Utanılacak bir durum oluştuğunda hemen yalana baş vurmak ve daha büyük yaygara kopararak bu rezilliği örtmek en önemli propaganda sistemdir. (Genellemeleri parlatma) Sosyal adalet, yoldaşlık, din gibi kavramlar sürekli kullanılmalı ve kişi ile beraber olduğu inandırılmadır. (Hatalı ikilem sunma), yanlış önermeler kullanılarak kendi istenen önermeye yönlendirme ve tek amaç, tek hedefin karşı tarafa empoze edilmesi sağlanmaktadır.

İddiada bulunma, tartışmaya açık olması gereken bir hususun genel bir gerçeklik gibi ortaya koyulması hem inanılırlığı hem de güveni tazeleyecektir.

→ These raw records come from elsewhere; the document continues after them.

/-- item stmt-ResolutionOfSingularities-30543 · aside · rank 9 · open · by planner
sources: Hartshorne1977, RudakovSafarevic1976, Kollar2007, CossartPiltant2019
[aside · refines 27195 · THE BRIDGE of the sandwich ladder = H RESTRICTED to sandwich pairs K ≤ K₁ ⊆
k(x₁..x₄), K₁ ∋ xᵢ^{p^m}, K₁ᵖ ⊆ K: a regular proper model of K₁ gives one of K · implication piece,
std (c), credit 0 (critic) · ⟸ H 27195 mod port (kernel sandwichDescent_of_heightOneDescent: H's
binders instantiated with the inclusion algebra, Frobenius-range from K₁ᵖ ⊆ K, finiteness from
SandwichFieldsPort) · with the KNOWN base rung m = 0 it gives EVERY rung and the asymptote (kernels
ratSandwich_all_of_zero, piu_of_zero_of_bridge) — the ladder is self-similar, so this IS the open
core of the node: height-one descent from a regular model of an exponent-m sandwich (quotient by one
p-closed foliation; additive points) · NECESSARY mod port (kernel sandwichDescent_of_regularModels)
· WEAKER than H by letter (tops restricted to sandwiches), substance UNDECIDED; K1: HFS ⇏ H
(non-unirational K₁), no collapse · IDEA-NEEDED · why it might fail: exactly H's failure mode inside
k(x)] -/
@[route_item "route-ResolutionOfSingularities-QuotientModels"]
def SandwichHeightOneDescentFour : Prop :=
  Summit.ResolutionOfSingularities.ResolutionOfSingularities.Theorems.FrobeniusSandwichClasses.SandwichHeightOneDescent 4

/-- item stmt-ResolutionOfSingularities-30544 · aside · rank 9 · open · by planner
sources: Hartshorne1977, RudakovSafarevic1976, Kollar2007, CossartPiltant2019
[aside · refines 27195 / RM 27197 · ASYMPTOTE of the sandwich ladder: every
purely-inseparably-unirational field k(x₁..x₄) ⊇ K ⊇ k(xᵢ^{p^m}) (some m) has a regular proper model
· EXACT limit: ⟺ ∀ m, RatSandwichRegModels 4 m (kernel piu_iff_forall_ratSandwich) · = base rung
(ℙ⁴, known) + bridge SandwichHeightOneDescentFour (kernel piu_of_zero_of_bridge) · NECESSARY mod
port (kernel piu_of_regularModels) · WEAKER than RM by letter (class restriction); substance
UNDECIDED · COMPLEMENT inside H / RM (tops NOT purely-inseparably unirational): NO located specimen
in the cell — declared, UNLOCATED residual of H, score 0 · literature: sandwiches / Zariski surfaces
are a classical special class in dimension 2 only (Blass; Miyanishi–Ito; Rudakov–Šafarevič;
Hirokado, Liedtke); nothing in dimension ≥ 4 (lens + critic searches) · desk T-FS-3 (any exponent-1
sandwich resolution theorem in dim 3 independent of CossartPiltant2019?) · why it might fail: as the
rungs] -/
@[route_item "route-ResolutionOfSingularities-QuotientModels"]
def PIUnirationalRegModelsFour : Prop :=
  Summit.ResolutionOfSingularities.ResolutionOfSingularities.Theorems.FrobeniusSandwichClasses.PIUnirationalRegModels 4

/-! D-0027 §2.1 — DECIDING THEOREM (planner-authored via `route open/edit --closes-file`; by planner-decomp-res-writer-1-g0-0 2026-08-30T03:58:59Z):
its hypotheses are this route's items and its conclusion the sub-problem Statement (glue_lint), and it elaborates with this file. -/

@[closes "route-ResolutionOfSingularities-QuotientModels"] theorem closes
    (hS : SandwichedResolve)
    (hC : GaloisTower) (hE : GaloisFixedModels) (hH : HeightOneDescent) :
    _root_.ResolutionOfSingularities := by
  classical
  -- (i) Zariski's regular models from the Galois tower: Galois step by `hE`, exponent-one links by `hH`.
  have hRM : ∀ p : ℕ, p.Prime → Literature.AlgebraicGeometry.Resolution.ProperModel.RegModel.{0} p := by
    intro p hp k _ _ K _ _ _ _
    obtain ⟨K', _, _, _, G, _, _, ρ, N', K₁, ι, hN', hext, hfix, hfg₁, hM₁, -, -, -, hchain⟩ :=
      hC p hp k K
    have hA : ∀ E : IntermediateField k K',
        Relation.ReflTransGen
          (fun F E : IntermediateField k K' =>
            E ≤ F ∧ Algebra.EssFiniteType k E ∧ FiniteDimensional E K' ∧
              ∀ x : K', x ∈ F → x ^ p ∈ E)
          K₁ E →
        Algebra.EssFiniteType k E ∧
          ∃ N : Literature.AlgebraicGeometry.Resolution.ProperModel k E, Literature.AlgebraicGeometry.Resolution.Scheme.IsRegular N.X := by
      intro E h
      induction h with
      | refl =>
        haveI := hfg₁
        refine ⟨hfg₁, hE p hp k K' G ρ N' hN' hext K₁ K₁.val (fun y => ?_) hM₁⟩
        rw [← hfix y]
        constructor
        · rintro ⟨x, rfl⟩
          exact x.2
        · intro hy
          exact ⟨⟨y, hy⟩, rfl⟩
      | @tail F E _ hFE ih =>
        obtain ⟨hfgF, NF, hNF⟩ := ih
        obtain ⟨hle, hfgE, hfin, hexp⟩ := hFE
        haveI := hfgF
        haveI := hfgE
        haveI := hfin
        letI : Algebra E F := (IntermediateField.inclusion hle).toRingHom.toAlgebra
        haveI : IsScalarTower k E F := IsScalarTower.of_algebraMap_eq fun x => rfl
        let f : F →ₗ[E] K' :=
          { toFun := fun x => (x : K')
            map_add' := fun _ _ => rfl
            map_smul' := fun c x => by
              rw [RingHom.id_apply, Algebra.smul_def, RingHom.algebraMap_toAlgebra]
              rfl }
        haveI : Module.Finite E F := Module.Finite.of_injective f Subtype.val_injective
        have hexp' : ∀ x : F, x ^ p ∈ (algebraMap E F).range := fun x =>
          ⟨⟨(x : K') ^ p, hexp x x.2⟩, Subtype.ext rfl⟩
        exact ⟨hfgE, hH p hp k E F hexp' ⟨NF, hNF⟩⟩
    obtain ⟨-, N₀, hN₀⟩ := hA _ hchain
    let e : K →ₐ[k] ι.fieldRange :=
      ι.codRestrict ι.fieldRange.toSubalgebra fun x => AlgHom.mem_fieldRange.mpr ⟨x, rfl⟩
    letI : Algebra K ι.fieldRange := e.toRingHom.toAlgebra
    haveI : IsScalarTower k K ι.fieldRange :=
      IsScalarTower.of_algebraMap_eq fun x => (e.commutes x).symm
    have hsurj : Function.Surjective (algebraMap K ι.fieldRange) := fun y => by
      obtain ⟨x, hx⟩ := AlgHom.mem_fieldRange.mp y.2
      exact ⟨x, Subtype.ext hx⟩
    haveI : Module.Finite K ι.fieldRange :=
      Module.Finite.of_surjective (Algebra.linearMap K ι.fieldRange) hsurj
    exact hH p hp k K ι.fieldRange (fun y => RingHom.mem_range.mpr (hsurj _)) ⟨N₀, hN₀⟩
  -- (ii) an integral projective variety: join it (a projective model of its function field) with the
  -- regular model of (i); the join is sandwiched over the regular model, `hS` resolves it, push down.
  have hproj : ∀ {p : ℕ}, p.Prime → ∀ {k : Type} [Field k] [CharP k p] {n : ℕ} (X : AlgebraicGeometry.Scheme.{0})
      [AlgebraicGeometry.IsIntegral X] (ι : X ⟶ (Literature.AlgebraicGeometry.Motives.projectiveSpace n k).left) [AlgebraicGeometry.IsClosedImmersion ι],
      Literature.AlgebraicGeometry.Resolution.Scheme.HasResolution X := by
    intro p hp k _ _ n X _ ι _
    haveI : AlgebraicGeometry.IsProper (Literature.AlgebraicGeometry.Motives.projectiveSpace n k).hom := Literature.AlgebraicGeometry.Motives.isProper_projectiveSpace n k
    let πX : X ⟶ AlgebraicGeometry.Spec (.of k) := CategoryTheory.CategoryStruct.comp ι (Literature.AlgebraicGeometry.Motives.projectiveSpace n k).hom
    have hpr : Literature.AlgebraicGeometry.Motives.IsProjectiveOver (CategoryTheory.Over.mk πX) := ⟨n, CategoryTheory.Over.homMk ι rfl, ‹_›⟩
    haveI : AlgebraicGeometry.LocallyOfFiniteType πX := inferInstance
    obtain ⟨_, ⟨U', hU', rfl⟩, hηU, -⟩ := X.isBasis_affineOpens.exists_subset_of_mem_open
      (Set.mem_univ (genericPoint X)) isOpen_univ
    let U : X.Opens := U'
    have hU : AlgebraicGeometry.IsAffineOpen U := hU'
    haveI : AlgebraicGeometry.IsAffine U := hU
    haveI : Nonempty U := ⟨⟨_, hηU⟩⟩
    let A : Type := (U : AlgebraicGeometry.Scheme.{0}).presheaf.obj (Opposite.op ⊤)
    let g : (U : AlgebraicGeometry.Scheme.{0}) ⟶ AlgebraicGeometry.Spec (.of k) := CategoryTheory.CategoryStruct.comp U.ι πX
    let ψ : k →+* A := g.appTop.hom.comp (AlgebraicGeometry.Scheme.ΓSpecIso (.of k)).inv.hom
    have hψ : ψ.FiniteType := by
      have h1 : g.appTop.hom.FiniteType :=
        (AlgebraicGeometry.HasRingHomProperty.iff_of_isAffine (P := @AlgebraicGeometry.LocallyOfFiniteType)).mp inferInstance
      exact h1.comp (RingHom.FiniteType.of_surjective _
        (AlgebraicGeometry.Scheme.ΓSpecIso (.of k)).symm.commRingCatIsoToRingEquiv.surjective)
    letI : Algebra k A := ψ.toAlgebra
    haveI hft : Algebra.FiniteType k A := hψ
    let K : Type := FractionRing A
    let j : AlgebraicGeometry.Spec (.of A) ⟶ X := CategoryTheory.CategoryStruct.comp U.toScheme.isoSpec.inv U.ι
    have hj : CategoryTheory.CategoryStruct.comp j πX = AlgebraicGeometry.Spec.map (CommRingCat.ofHom (algebraMap k A)) := by
      change CategoryTheory.CategoryStruct.comp (CategoryTheory.CategoryStruct.comp U.toScheme.isoSpec.inv U.ι) πX = AlgebraicGeometry.Spec.map (CommRingCat.ofHom ψ)
      rw [CategoryTheory.Category.assoc, Literature.AlgebraicGeometry.Resolution.isoSpec_inv_comp]
      rfl
    let M₀ : Literature.AlgebraicGeometry.Resolution.ProjModel k K := Literature.AlgebraicGeometry.Resolution.ProjModel.ofChart (K := K) X πX hpr A j hj
    haveI : Algebra.EssFiniteType k K := inferInstance
    let M : Literature.AlgebraicGeometry.Resolution.ProperModel k K := M₀.toProperModel
    obtain ⟨N, hN⟩ := hRM p hp k K ⟨M⟩
    let L : Literature.AlgebraicGeometry.Resolution.ProperModel k K := Literature.AlgebraicGeometry.Resolution.ProperModel.join M N
    let a : L.X ⟶ M.X := (Literature.AlgebraicGeometry.Resolution.ProperModel.joinFst M N).f
    let b : L.X ⟶ N.X := (Literature.AlgebraicGeometry.Resolution.ProperModel.joinSnd M N).f
    haveI : AlgebraicGeometry.IsProper a := Literature.AlgebraicGeometry.Resolution.ProperModel.Hom.isProper _
    haveI : AlgebraicGeometry.IsProper b := Literature.AlgebraicGeometry.Resolution.ProperModel.Hom.isProper _
    have hres : Literature.AlgebraicGeometry.Resolution.Scheme.HasResolution L.X :=
      hS p hp k N.X N.π inferInstance inferInstance inferInstance hN L.X b inferInstance
        inferInstance inferInstance (Literature.AlgebraicGeometry.Resolution.ProperModel.Hom.isBirational _) inferInstance
    have hM : Literature.AlgebraicGeometry.Resolution.Scheme.HasResolution M.X :=
      Literature.AlgebraicGeometry.Resolution.ComponentGluing.Scheme.HasResolution.of_isBirational a (Literature.AlgebraicGeometry.Resolution.ProperModel.Hom.isBirational _) hres
    exact hM
  -- (iii) reduction of `Literature.AlgebraicGeometry.Resolution.ResolutionInChar p` to the integral projective case.
  refine _root_.ResolutionOfSingularities_iff.mpr fun p hp => ?_
  intro k _ _ X f hs hl hq hr
  haveI : AlgebraicGeometry.QuasiCompact f := hq
  haveI : AlgebraicGeometry.LocallyOfFiniteType f := hl
  haveI : CompactSpace X := AlgebraicGeometry.QuasiCompact.compactSpace_of_compactSpace f
  obtain ⟨d, hd⟩ := Literature.AlgebraicGeometry.Resolution.exists_topologicalKrullDim_le_of_locallyOfFiniteType f
  refine (Literature.AlgebraicGeometry.Resolution.ResolutionOverUpToDim.of_projective (k := k) (d := d) fun m Y ι hι hY _ => ?_)
    X f hs hl hq hr hd
  haveI := hι
  haveI := hY
  exact hproj hp Y ι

Dinleyicilerin bilgisizliği ne kadar artarsa bu iddiaya inanış o kadar artacaktır.

Hitler propagandası konusunda; Hitler mitinglerinde hep ilk on dakikayı kendini ya da topluluğu kendine acındırma tekniğini kullanarak nefreti körüklemiş ve muhalefeti bunun sebebi olarak suçlamıştır. Mitinglerini inceleyen Psikanalistler; yapılan atıfların insanlara, kendileri hakkında hoşlanmadıkları ve sosyal yaşamdaki sefaletlerini dış dünyaya yansıtma imkânı tanıdığını ve bunun sebebi olarak da her zaman dış güçleri suçladığını belirtiliyorlar.

Bireye yeterince iyi olmadığı ve bunu başkasına yansıtarak ezebileceğini hissettirir. Böylece güçlü bir lidere boyun eğilmesi ve onun üstün olduğunun hissedilmesi sağlanır. Ekonomik, sosyal sorunların yaşandığı toplumlarda, öfkeli kalabalıkların parçası olmak, bireyleri iyi hissettirir. Yine bu gruplar içerisinde komplo teorileri, sözde gizli bilgi ve misyonların olduğu ve bu gruplara bireylerin iyelikleri gibi karmaşık tiyatrolar gibi grupların kanalize edilmesini kolaylaştırır.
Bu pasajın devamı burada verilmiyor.